- **TASK STATEMENT**: Write out each line from the data below that includes the word "Rademacher".

- **RECORDS FOR THIS EXERCISE**:

import Summits.QuantumFields.YangMills.Theorems.FluctuationComparisonRegPrIntLOrganTangentFibreMeanVersionMW
import Summits.QuantumFields.YangMills.Theorems.FluctuationComparisonRegPrIntLOrganTangentAPackageDescendTo
import Summits.QuantumFields.YangMills.Theorems.FluctuationComparisonRegPrIntLRunpairOrganFibreLawDefs
import Literature.MathematicalPhysics.QuantumFieldTheory.Balaban1983to89.BalabanAdmissibleClassParams
import Literature.MathematicalPhysics.QuantumFieldTheory.Balaban1983to89.T4AveragingDisintegration
import Literature.MathematicalPhysics.QuantumFieldTheory.Balaban1983to89.T4CubeChartExp
import HarnessLib

/-!
# Route `UnitScaleTilt` — crux `FluctuationComparisonRegPrIntL` (stmt-QuantumFields-20520, rung R3), PATH-B organ: «ORGAN DISCHARGE INPUTS (HJ), NEAR-PAIR «sq» EDITION» v0.4ᴱ
# v0.4ᴱ (2026-08-31, ideator `ym-r3-idea-1` g31 PRE bytes, LEAD `ym-ust-20520-w3` g28 RULING №61 (D) ∕ №43 ∕ №44 «rows to carry forward: sq v0.4 ONLY»; repair (E) «BACKGROUND
# WINDOWS» of TN-CUT-WINDOW-(m) ∕ M-CUT-3): block ⑤'s two class-membership letters «∃ κ, MemAtHeight F ℰp j (prm j) (e^κ·ρ_j)» ∕ «… ρ′_j» (v0.4 l.82) REPLACED by px8 g25's
# (E) letter Φ_h (`SCRATCH-ELetterShape.v1_2.f5a4b1f3847b408f.px8g25.lean` §3, text sha16 c203073e1d310439, VERBATIM, `f ↦ ρ j ∕ ρ' j`) = lit `Witness` unfolded on the reading
# `readAtLevel F hjK (e^κ·ρ_j)` under `∃ K (hjK : j ≤ K), ∃ κ`, with print's χ_k window on the BACKGROUND in `act_bound` ∕ `lower` ∕ `upper` ([Balaban1985UV3] (47) p.267);
# + one `open … (iterBlockOf)`.  EVERYTHING ELSE BYTE-IDENTICAL to v0.4 599197e642c5d86c (A1–A5 texts, (I-curv)∕(I-law)∕(Hsq) conjuncts, placement).  The line's O1ᵘ-H ∕ S3ᴴ
# (`Lines/runpair_organ.lean` v19.0) carry the same Φ_h, so DEFS-V04ᴱ → knit-V04ᴱ → tangent-ᴱ → apex-V04ᴱ (w4∕w5 g26) re-dock verbatim (knit's `hmeasT` from px8 §4
# `measurable_of_phiH`'s road).  A HYPOTHESIS row: nothing asserted, nothing of Bałaban's proved; rung R3 — NOT d = 4, NOT infinite volume, NOT a mass gap, NOT Clay.
# = v0.3 (e71caa78, ★★OWNER №443 ADDENDUM 16) + A5 (★★OWNER RULING №91 «TN-GRAD-W located: the Cauchy road» ∕ LEAD `ym-ust-20520-w3` g27 №16 (A) + RULING №53, №21 (B));
# v0.3 = v0.2 + A2′ (RULING №85 (2)); v0.2 = v0.1 (aadbac2d, RULING №81) + A1–A3 (RULING №83 ∕ LEAD g27 RULING №51); ROW pen ideator `ym-r3-idea-1` g29

WHAT.  ONE `def OrganDischargeInputsHJsq : Prop` — the near-pair discharge-input row, v0.4.  v0.4 FROM v0.3 (script `assemble_sq_v04.g29.py`): ONLY the (I-curv) group changes —
* A5 (I-curv) «CRUDE GOOD-SET LETTERS» [TN-GRAD-W: ★★OWNER RULING №87 → px19 g22 UV3-NODE §80 (print sizes second coarse differences by CAUCHY on the analyticity tube —
  [Balaban1985Variational] (185) p.308, [Balaban1987RG1] (3.15)∕(3.17) p.273, (3.54) p.280 — and differentiates the chart only once) → RULING №91 → LEAD g27 №16 (A) «pure
  weakening, price S» + RULING №53 «the tie's right member stays VERBATIM, no intrinsic letter»]: (1) the t-free Ts-plaquette letter block `∃ (kP gP KP KP2 …), (nonneg ×4) ∧` is
  DELETED (`ιP`-style triple sums gone); (2) per `t` the letters are `∃ (kG kB : PBond → PBond → ℝ) (ES : ℝ)` with `0 ≤ kG`, `0 ≤ kB`, `0 ≤ ES`; (3) the tie reads
  `∀ B, Σ_{B'} (kG B B' + ES * kB B B') * exp (κ·tdist) ≤ NT * (D_j∕D_Ts) * w + δT j * D_j` (right member byte-kept); (4) the differential clause `hcurv` (`HasDerivWithinAt`
  data `F₂ F₁₂ α α' γ'`) is REPLACED by the crude GOOD-SET clause `hG` := `hcrude`'s text with `∀ z ∈ Good` and the letter `kG` — so the two square clauses differ ONLY in
  (letter, z-domain): `kG` on `Good ∩ {{ŵ ≠ 0}}`, `kB` on `{{ŵ ≠ 0}}`; the A1 near-corner antecedent `(Xw = U ∨ Xw = V ∨ Xw = W ∨ Xw = Y)` is KEPT in both.  v0.3 ⟹ v0.4 with
  `kG := Σ KP·kP·KP + Σ gP·KP2` and `hG :=` ✓`…OrganTangentJTSqOfHdispNear.hClauseSq_of_curvData` ∘ `hcurv`; door for the knit: px19 g22's `jtBracket_sq_of_hdisp_crude`
  (LEAD g27 №21 (B)(ii) scratch ba2049fe), knit twin LEAD g27 №21 (B)(iii) b776f733.
Everything else — prefix ∕ letters ∕ chart [0]–[11] ∕ seed binders ∕ (I-geo)sq ∕ (I-law) (v0.3's A2′ AE edition) ∕ (I-cov)sq — BYTE-UNCHANGED from v0.3, whose own ledger reads:
v0.3 FROM v0.2 (script `assemble_sq_v03.g29.py`): ONLY the four (I-law) blocks change —
* A2′ (I-law) «AE» [LEAD g27 №3 (C) A4 → pen; doors (C1) `…OrganTangentAEDifferentiableFamily` (a.e.-`(s,z)` differentiability is a THEOREM of a.e.-Lipschitz + joint
  measurability: 1-D Rademacher + Fubini), (C2) `…OrganTangentLawResponseLipAE` (the four law-response engines, AE edition), w5 g24 (L37a∕b∕c) `…LawEdgeIntegrationLipAE` ∕
  `…LawSquareIntegrationLipAE` ∕ `…LawClausesOfILawAE`]: per block, REG′ = the integrable a.e.-Lipschitz moduli ONLY (v0.2's (Diff₀) `∀ s ∈ Icc 0 1, ∀ᵐ z, DifferentiableAt …` and the
  score-measurability conjuncts are DELETED — TN-CUT-KINK-2 dissolved, no kink-transversality fact about Φ is asked), KER′ = the score-covariance inequality read `∀ᵐ s ∂volume,
  s ∈ Icc 0 1 → …` with the canonical score `deriv (fun s => wNum … t (X s) z) s`.  Texts = the `hIlawX ∕ hIlawL ∕ hIlawV3 ∕ hIlawV4` binders of (L37c) `l1jSq_of_ilawAE ∕
  l2j_of_ilawAE ∕ jv3Sq_of_ilawAE ∕ jv4_of_ilawAE` (paren-matched from the tree, `Zc ↦ Z`), placement unchanged `(∀ t, 0 ≤ t → t ≤ 1 → (X) ∧ (L)) ∧ (V3) ∧ (V4)`.
Everything else — prefix ∕ letters ∕ chart [0]–[11] ∕ seed binders ∕ (I-geo)sq ∕ (I-curv) (v0.2's A1 near-corner edition) ∕ (I-cov)sq — BYTE-UNCHANGED from v0.2, whose own ledger
(v0.1 → v0.2, script `assemble_sq_v02A.g29.py`) reads:
* A1 (I-curv)sq [TN-ICURV-FAR, LEAD g27 №1 (2)]: v0.1's (I-curv) (verbatim from ROW-2 «b») let the differentiated square's base `X` (clause `hcurv`) and the crude
  square `(U V W Y)` (clause `hcrude`) range over the WHOLE `θ_j∕4`-window independently of the law point `Xw` — two far-pair quantifications of the `hglobW` class with no
  source in print.  v0.2 inserts ONE corner antecedent per clause and nothing else: in `hcurv`, before `∃ (F₂ F₁₂ …`, «`Xw` is a corner of the square on `(X; b v; b′ v′)`»;
  in `hcrude`, before `∀ z`, «`Xw = U ∨ Xw = V ∨ Xw = W ∨ Xw = Y`».  Pure weakenings; the only consumer (the (JT-h)sq door) instantiates `Xw := Y` (LEAD g27's
  `…OrganTangentJTSqOfHdispNear.jtBracket_sq_of_hdisp_near`, whose (γ) binders carry exactly these antecedents).
* A2 (I-law) SPLIT [w5 g24 (L36) `…OrganTangentLawClausesOfILawSplit`]: each of the four law blocks (edge `kX` (sq), segment `kL`, two-pair `kV₃` (sq), four-centring `kV₄`)
  is restated as masses ∧ ∀ ⟨square, path⟩, REG ∧ KER with the SCORE fixed canonically as `deriv (fun s => wNum … t (X s) z) s` (squares: `deriv (fun s => wNum … t (X s s′) z) s`):
  REG = `∃ (b bΔ …)` integrable a.e.-Lipschitz moduli + a.e.-strong-measurability of the score + (Diff₀) `∀ s ∈ Icc 0 1, ∀ᵐ z, DifferentiableAt ℝ (s ↦ wNum … (X s) z) s`;
  KER = the score-covariance inequality with `deriv` in place of the former existential witness `wN′`∕`w₁` — two independently dischargeable conjuncts, NO shared witness
  (px19 g21 §73: REG is chart analyticity (G0-e), KER is the cluster-expansion input).  Texts = the `hIlawX ∕ hIlawL ∕ hIlawV3 ∕ hIlawV4` binders of (L36)
  `l1jSq_of_ilawSplit ∕ l2j_of_ilawSplit ∕ jv3Sq_of_ilawSplit ∕ jv4_of_ilawSplit` (paren-matched from the tree, `Zc ↦ Z`), placement unchanged
  `(∀ t, 0 ≤ t → t ≤ 1 → (X) ∧ (L)) ∧ (V3) ∧ (V4)`.
* A3 (docstring antecedents, NOT binders) [px19 g21 §74 (a)(f), LEAD g27 view]: (i) the (I-curv) masses stay stated at the SEED letters `(k, w)` (the cone feeds (H) only
  there); (ii) NAMED ANTECEDENT «(P1) LocMem currency»: every `PlaqSmall (θ_j∕4)`-window hypothesis of this row is meant in the LOCATED-MEMBER currency of the S1a lane
  (`MemOfRun` ∕ `LocMem` objects BY NAME, ★★OWNER RULING №80 (4)) — a discharger reads the windows through that dictionary; the row does not bind it.
* A4 [LEAD g27 note «TN-CUT-KINK-2», no pen]: A2's residual (Diff₀) is a kink-transversality fact about Φ's fibres vs the `mwCut` ramps (D0 material, not in print) OR is
  removed by the a.e.-`s` road (Rademacher + Fubini, KER stated `∀ᵐ s`); nobody discharges (Diff₀) pointwise by accident.

HONEST LEDGER (RULING №77 (5)).  A HYPOTHESIS ROW — `OrganDischargeInputsHJsq` (v0.4) is EXACTLY AS OPEN as `SpreadFibreLawHJsq`; v0.4 is a pure weakening of v0.3 in
(I-curv) (letters `kG kB ES Good`, crude clauses only), v0.3 of v0.2 in (I-law), v0.2 of v0.1 in (I-curv) + a re-cut of (I-law); `hdisp`, REG′, KER′, `hG`, `hcrude`, the
tie and the chart letters are what a discharger must PROVE from
[Balaban1985Variational] Thm 1 ∕ Prop 9, [Balaban1985Averaging] (9)–(13), [Balaban1987RG1] Thm 1 ∕ Thm 3 — SOURCES only, nothing of Bałaban's asserted or proved here;
`SpreadFibreLawH(J)` ∕ `SpreadFibreLawHJsq` ∕ every ROW-2 edition UNDISCHARGED; the five registered stubs of `Lines/semiclassical_s2beta.lean`, crux 20520 and `YM3TorusSU2`
NOT proved; rung R3 = SU(2) YM₃ on T³ at fixed lattice data — NOT d = 4, NOT infinite volume, NOT a mass gap, NOT Clay.

No `theorem`, no `instance`, no `notation`, no attribute changes; imports = v0.1's = «b»'s.
-/

set_option autoImplicit false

- **SOLUTION FOR THIS EXERCISE**:
  measurability: 1-D Rademacher + Fubini), (C2) `…OrganTangentLawResponseLipAE` (the four law-response engines, AE edition), w5 g24 (L37a∕b∕c) `…LawEdgeIntegrationLipAE` ∕
  removed by the a.e.-`s` road (Rademacher + Fubini, KER stated `∀ᵐ s`); nobody discharges (Diff₀) pointwise by accident.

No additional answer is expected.